Class D carbapenemases

These include the enzymes called oxacillinase (OXA), which get their name from their ability to hydrolyze oxacillin efficiently [145]. The class D enzyme that was initially identified was bla_OXA−2 β-lactamase [146]. The carbapenem-hydrolyzing bla_OXA−48 enzyme exhibits poor hydrolysis activity toward carbapenems and high hydrolysis activity toward penicillins [147]. This enzyme has gained attention recently since β-lactamase inhibitors do not affect it either [148]. Although they are commonly found in Acinetobacter species, comparatively less carbapenemase activity is exhibited by other OXA β-lactamases, including bla_OXA−23, bla_OXA−24/40, and bla_OXA−58 [149]. The absence of inhibitors for this class of enzymes is one of their biggest challenges [145].

There is an immediate global demand to discover new medications to overcome these MDR infections. However, the process of developing new drugs and testing their safety, stability, and efficacy in humans is very slow and may take years. As a result, several researchers are testing many natural products and synthetic compounds for their activity as non-antibiotic approaches. Among these approaches, natural sources like green algae are tested as antibacterials. Thanks to its high protein content, all essential amino acids, vital fatty acids, minerals, pigments, carotenoids, and vitamins, Spirulina is a blue-green algae that is well-known in the food supplement industry [150]. Spirulina has also revealed antioxidant activity, immune enhancing activity, and antibacterial, antiviral, and antifungal potential. Green ZnO-NPs have been assessed by many researchers for their activity against bacteria and in the wound healing process because, in contrast to chemical ZnO-NPs, it is non-toxic and has little toxicity.

Arthrospira maxima

Arthrospira, a cyanobacterium that was once known as Spirulina, grows quickly and is easy to cultivate. It generates a variety of chemicals used in biofuels, medicines, diagnostics, and natural dietary additives [151, 152]. A. maxima is a filamentous, unbranched cyanobacterium that contains vital cellular components like protein, essential fatty acids, vitamins, minerals, and iron [153]. Along with Chlorella and A. platensis, A. maxima is one of the most significant commercial photoautotrophs due to the rising demand for high-value phytonutrients and pigments worldwide [150, 154].
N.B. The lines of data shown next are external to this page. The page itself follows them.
/-- **ROW (a) FROM THE ONE-STEP LEAVES (kernel): `T4CouplingMatching.RemainderShiftRate`** — the scale shift of the
remainder `β¹` at infrared-matched couplings decays at every rate `θ ∈ ]ν, 1]` dominating the one-step η-rate `ρ`, with the
constant `shiftConst`.  Hypotheses: the two identifications, `TransferBound`, `ActivityLipschitz`, `Admissible`,
`StepScaleShift`, signs, `ν = ω + C_F·C_W < θ`, `ρ ≤ θ`.  The unpartnered finest bracket of the longer run is a SOURCE of
weight `ω^k` (derived here, not assumed — H-U2R-3 of the cell record). [folklore] -/
theorem remainderShiftRate_of_model {β : HBeta} (S : B12Beta.OneLoopSplit β) (M : StepTransferModel 𝔅 𝔸)
    {γ C_W ω C_F C_r E₀ b b_r ρ θ : ℝ} (hRep : M.Represents γ) (hRead : M.ReadsRemainder S γ)
    (hT : M.TransferBound C_W ω γ) (hA : M.ActivityLipschitz C_F C_r E₀ γ) (hAdm : M.Admissible E₀ γ)
    (hS : M.StepScaleShift b b_r ρ E₀ γ) (hCF : 0 ≤ C_F) (hCr : 0 ≤ C_r) (hCW : 0 ≤ C_W) (hE₀ : 0 ≤ E₀)
    (hω : 0 ≤ ω) (hb : 0 ≤ b) (hbr : 0 ≤ b_r) (hρ : 0 ≤ ρ) (hρθ : ρ ≤ θ) (hνθ : ω + C_F * C_W < θ) :
    RemainderShiftRate S (shiftConst b b_r C_F C_r C_W E₀ ω θ) θ γ := by
  intro k w hw
  set g := extend w with hgdef
  have hg : g ∈ Window γ := extend_mem_window hw
  set g' : ℕ → ℝ := fun n => g (n + 1) with hg'
  have hwg' : g' ∈ Window γ := shift_mem_window hg
  have ew : w = prefixOf g (k + 1) := (prefixOf_extend w).symm
  have etail : Fin.tail (prefixOf g (k + 1)) = prefixOf g' k := tail_prefixOf g k
  rw [ew, etail, hRead (k + 1) g hg, hRead k g' hwg']
  have hc0 : 0 < g (k + 1) := (hg (k + 1)).1
  have hcγ : g (k + 1) ≤ γ := (hg (k + 1)).2
  have hEB : ∀ i : Fin (k + 1), ‖M.older (k + 1) g i‖ ≤ E₀ := fun i => hAdm i g hg
  have hEA : ∀ i : Fin k, ‖M.older k g' i‖ ≤ E₀ := fun i => hAdm i g' hwg'
  have hEA0 : ∀ i : Fin (k + 1), ‖(Matrix.vecCons (0 : 𝔅) (M.older k g')) i‖ ≤ E₀ := by
    intro i; refine Fin.cases ?_ (fun m => ?_) i
    · simpa using hE₀
    · simpa using hEA m
  -- constants
  set c : ℝ := C_F * C_W with hc
  have hc0' : 0 ≤ c := mul_nonneg hCF hCW
  have hωθ : ω < θ := by linarith
  have hθ0 : 0 ≤ θ := hρ.trans hρθ
  have hposν : 0 < θ - (ω + c) := sub_pos.mpr hνθ
  have hposω : 0 < θ - ω := sub_pos.mpr hωθ
  set A : ℝ := (b + c * E₀) * (1 + c / (θ - (ω + c))) with hA'
  have hA0 : 0 ≤ A := by positivity
  -- the three pieces
  have h1 := (hA (k + 1) (g (k + 1)) (M.older (k + 1) g) (Matrix.vecCons 0 (M.older k g')) hc0 hcγ hEB hEA0).2
  have h2 := (hS k (g (k + 1)) (M.older k g') hc0 hcγ hEA).2
  have h3 := transfer_pair_le hT hAdm hCW hω hg k
  have hσ : ∀ m, ‖M.B (m + 1) (prefixOf g (m + 1)) - M.B m (prefixOf g' m)‖ ≤ A * θ ^ m :=
    fun m => shift_bound hRep hT hA hAdm hS hCF hCW hE₀ hω hb hρ hρθ hνθ hg m
  have hacc : acc ω (fun m => ‖M.B (m + 1) (prefixOf g (m + 1)) - M.B m (prefixOf g' m)‖) k ≤ A * (θ ^ k / (θ - ω)) := by
    calc acc ω (fun m => ‖M.B (m + 1) (prefixOf g (m + 1)) - M.B m (prefixOf g' m)‖) k
        ≤ acc ω (fun m => A * θ ^ m) k := acc_le_acc hω hσ k
      _ = A * acc ω (fun m => θ ^ m) k := acc_const_mul _ _ _ _
      _ ≤ A * (θ ^ k / (θ - ω)) := mul_le_mul_of_nonneg_left (acc_pow_le hω hωθ k) hA0
  have hωk : ω ^ k ≤ θ ^ k := pow_le_pow_left₀ hω hωθ.le k
  have hρk : ρ ^ k ≤ θ ^ k := pow_le_pow_left₀ hρ hρθ k
  have hmain : |M.r (k + 1) (g (k + 1)) (M.act (k + 1) g) - M.r k (g' k) (M.act k g')|
      ≤ C_r * (C_W * (E₀ * θ ^ k + A * (θ ^ k / (θ - ω)))) + b_r * θ ^ k := by
    calc |M.r (k + 1) (g (k + 1)) (M.act (k + 1) g) - M.r k (g' k) (M.act k g')|
        ≤ |M.r (k + 1) (g (k + 1)) (M.act (k + 1) g)
            - M.r (k + 1) (g (k + 1)) (M.W (k + 1) (g (k + 1)) (Matrix.vecCons 0 (M.older k g')))|
          + |M.r (k + 1) (g (k + 1)) (M.W (k + 1) (g (k + 1)) (Matrix.vecCons 0 (M.older k g')))
            - M.r k (g' k) (M.act k g')| := abs_sub_le _ _ _
      _ ≤ C_r * ‖M.W (k + 1) (g (k + 1)) (M.older (k + 1) g)
            - M.W (k + 1) (g (k + 1)) (Matrix.vecCons 0 (M.older k g'))‖ + b_r * ρ ^ k := add_le_add h1 h2
      _ ≤ C_r * (C_W * (E₀ * ω ^ k +
            acc ω (fun m => ‖M.B (m + 1) (prefixOf g (m + 1)) - M.B m (prefixOf g' m)‖) k)) + b_r * θ ^ k :=
          add_le_add (mul_le_mul_of_nonneg_left h3 hCr) (mul_le_mul_of_nonneg_left hρk hbr)
      _ ≤ C_r * (C_W * (E₀ * θ ^ k + A * (θ ^ k / (θ - ω)))) + b_r * θ ^ k := by
          have : E₀ * ω ^ k + acc ω (fun m => ‖M.B (m + 1) (prefixOf g (m + 1)) - M.B m (prefixOf g' m)‖) k
              ≤ E₀ * θ ^ k + A * (θ ^ k / (θ - ω)) := add_le_add (mul_le_mul_of_nonneg_left hωk hE₀) hacc
          have := mul_le_mul_of_nonneg_left (mul_le_mul_of_nonneg_left this hCW) hCr
          linarith
  refine hmain.trans (le_of_eq ?_)
  simp only [shiftConst, hA', hc]
  field_simp
  ring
Naturally occurring in tropical lakes with high NaCl and bicarbonate waters (pH 11), spirulina can be found there. While other microorganisms cannot thrive in these conditions, spirulina can be grown in open reactors [154]. Almost anywhere can contain spirulina, including soil, brackish water, freshwater, ocean, marshes, and thermal springs. Lake Texcoco in Mexico and extremely alkaline lakes in Africa are ideal habitats for A. maxima [150].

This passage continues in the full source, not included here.